Derivatives: Funding rates have recently turned negative or stayed at low levels. This is a historically common “potential bottom signal after extreme bearishness.” Prolonged negative funding rates indicate that leveraged longs are being flushed out and shorts are crowded, which can trigger a short squeeze and cause a price rebound.
Spot trading volume: Weekend trading volume has increased moderately, supporting the rebound.
Summary: Capital has the characteristics of “repair after a shakeout.” Negative funding rates favor a short-term rebound, but sustained ETF outflows will suppress upside potential.
Technical:
Let’s check whether the analysis I gave you yesterday is unfolding exactly as we expected.
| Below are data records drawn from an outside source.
/-
Copyright (c) 2026 the pub-hodgecm-mathlib formalisation cell (harness21).  Prover seat hodgecm-mathlib-LH4-p14 (g4): Track A «(D-RAM) FOUR-FRAME» squad of crux H413, unit U2H (ii-H),
(ρ2b′-X) payer of record (heir) — SOCKET (C) PEELED ONCE: the signed census at one place from the FRAME CENSUS (the same census stated over ★ p857432's eigen-package, which
this file constructs and instantiates at the CM place), payer MAP v2 bde9a80f seam S2 ∕ (C0a), 2026-09-04.
-/
import Summits.HodgeConjecture.HodgeConjecture.Theorems.F0P3cDyRamFixedPointCensusTypeTwoPrelude     -- ★ p857439: brings every token of :418
import Summits.HodgeConjecture.HodgeConjecture.Theorems.F0P3cDyRamEigenFieldPackageTypeTwo          -- ★ p857432 (F0P3a-p01 (g33)): `exists_eigenPackage` (T3-E A ∘ B ∘ C)
import Literature.NumberTheory.NumberFields.QuadraticCompletionAtNonsplitPlace                    -- ★ (QM): `AdjoinRoot (X² − C m)` is a quadratic number field, `exists_algEquiv_root_eq_neg`, …
import Literature.NumberTheory.NumberFields.RamifiedQuadraticDictionaryWild                       -- ★ `exists_isSquare_inv_mul_coe_of_ne_zero` (a global representative of a local square class, any place)
import Literature.NumberTheory.Rogawski1990.TypeTwoCayleyShiftCM                                 -- ★ `transpose_map_fst_evalRingHom_mul` (`g_w` is unitary for `Φ₂,w`)
import Literature.NumberTheory.Rogawski1990.UnitaryTwoTypeTwoEdgeCount                           -- ★ `placeForm_antidiagTwo_eq_antidiag`
import Literature.NumberTheory.Rogawski1990.TypeTwoOnePlaceDataAlgebra                           -- ★ `det_mul_map_det_eq_one_of_unitary_antidiag`, `map_trace_mul_det_eq_trace_of_unitary_antidiag`
import HarnessLib

/-!
V3 (payer word «A11 STRIKE», 2026-09-04T06:16Z): the SAME theorem as ★ p857651 `…CensusOfFrame.hCensus_at_of_frameCensus` with the clause `∀ i j, |γ₁ i j| ≤ 1` (A11) STRUCK from both sockets — it is idle in
every consumer (★ (C1)∕(β)∕THM A′ use unitarity, the eigen-relation, `tr γ₁ = tr g_w` and `χ(u_w) ≠ 0` only) and NOT suppliable by the literal (★ p857702 delivers (A′) without
it; an integral representative of `γ₁` need not exist at a dyadic `w`).  Proof text = the ★ proof minus the one binder.

# F0 · P3c · line LH4 «(D-RAM) FOUR-FRAME» — unit (ii-H), leaf (ρ2b′-X): SOCKET (C) FROM THE FRAME CENSUS (the eigen-package constructed and instantiated at the CM place)
(Rogawski 1990 §4.9; Labesse–Langlands 1979 §2; Lang, Algebra VI §9; Neukirch 1999 II (8.2))

Cell `pub/hodgecm-mathlib`, crux H413 = `stmt-HodgeConjecture-24833` (helper lane, count-neutral); THEOREMS ONLY (no definition, no instance, no notation, no named fact, no `sorry`,
default heartbeats), typed under the LINE FILE's scopes.  Socket served: the binder `hCensus` of `…OfOrgans.hOrgNV_at_of_literal_and_census` (ED. 2 of ★ p857565, dyadic letters: the two residual-anisotropy clauses struck, REF5 R5-174) (payer MAP v2 `F0/P3c/LH4/LH4-p14/g4/
HEAD-OF-ORGANS-MAP.v2.LH4p14g4.md` bde9a80f, socket text `SOCKET-hCensus.v2.LH4p14g4.txt`; its `d, ϖ` are the datum's).

WHAT IS PROVED: **`hCensus_at_of_frameCensus (hFrame) : ‹socket (C) at (L, w, ϖ, d)›`** — the signed census of a literal pair at one place, from the SAME census stated OVER THE
EIGEN-PACKAGE (`hFrame`: for every global quadratic model `E′ = L(√m₀)` with its `L`-involution `c₁` and `δ = √m₀`, every `c₁`-fixed place `w₁ ∣ w` and every `(Θ, α, λ, s)`
satisfying the conclusions of ★ p857432 `exists_eigenPackage` at `σ := σ_w`, `t := tr g_w`, `D := det g_w` — the census holds).  This file DISCHARGES, for every `G`-regular
type-(2) `γ_H` near `1`: `g_w` unitary for `Φ₂,w` (★ `transpose_map_fst_evalRingHom_mul`) ⇒ `D·σD = 1`, `t = D·σt` (★ `TypeTwoOnePlaceDataAlgebra`); type (2) ⇒ `χ_g(x) ≠ 0 ∀ x`
(Mathlib `charpoly_fin_two`) ⇒ `Δ = t² − 4D ≠ 0`; a global `m₀ ∈ L` with `Δ⁻¹m₀ ∈ (L_wˣ)²` (★ `exists_isSquare_inv_mul_coe_of_ne_zero`), `m₀ ∉ (L_w)²` (else a root), `m₀ ∉ L²`;
`E′ := AdjoinRoot (X² − C m₀)` with its non-trivial `L`-automorphism (★ (QM)); `s := r⁻¹` with `Δ = s²·m₀`; then ★ `exists_eigenPackage` and `hFrame`.  So the next socket
(C′) = `hFrame` (text `SOCKET-hFrame.v1.LH4p14g4.txt`) is stated over concrete `(E′, w₁, ι_{w₁}, c_{w₁}, Θ, α, λ)` — the letters of ★ (C1) p857559, ★ (C) p857215, ★ W4 p857271,
the T5 heads and ★ T5s p857461∕p857558.

HONEST LABEL: HC_CM is proved only modulo the 7 printed citations (2 remaining named inputs: hLiu418 = stmt-HodgeConjecture-24832, h413 = stmt-HodgeConjecture-24833) until rung 0
closes; this file is a reduction (count-neutral) — `hFrame` is the OPEN frame-census socket (payer (C0b) over bricks (C1)(C2), (α)(β), S2′, S6–S9 of the MAP); nothing in it is
asserted here.

## References
* [Rogawski1990] J. D. Rogawski, *Automorphic Representations of Unitary Groups in Three Variables*, Ann. of Math. Stud. 123 (1990), §3.1 p. 19; §4.9 Prop. 4.9.1 (b) p. 55, Lemma 4.9.3 p. 56.
* [LabesseLanglands1979] J.-P. Labesse, R. P. Langlands, *L-indistinguishability for SL(2)*, Canad. J. Math. 31 (1979), §2 p. 8.
* [Lang2002] S. Lang, *Algebra*, GTM 211 (2002), Ch. VI §9 Thm. 9.1.
* [NeukirchANT1999] J. Neukirch, *Algebraic Number Theory*, GMW 322 (1999), Ch. II (8.2)–(8.3).
-/

set_option autoImplicit false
I said the price would trade in a range around 76,400 to 77,700. Yesterday, it repeatedly poked downward to 76,400 but didn’t break below to the downside, so currently it’s still moving within this range.
What you should pay attention to next is the order book at the daily level. At the daily level, you should watch whether the MACD slow line will break below the zero line. This rally is mainly being driven by news. The four-hour chart has already encountered the corresponding resistance as well. Overall, if 77,700 is not broken, pay attention to downside risk—downside movement will likely range between 73,800 and 75,500.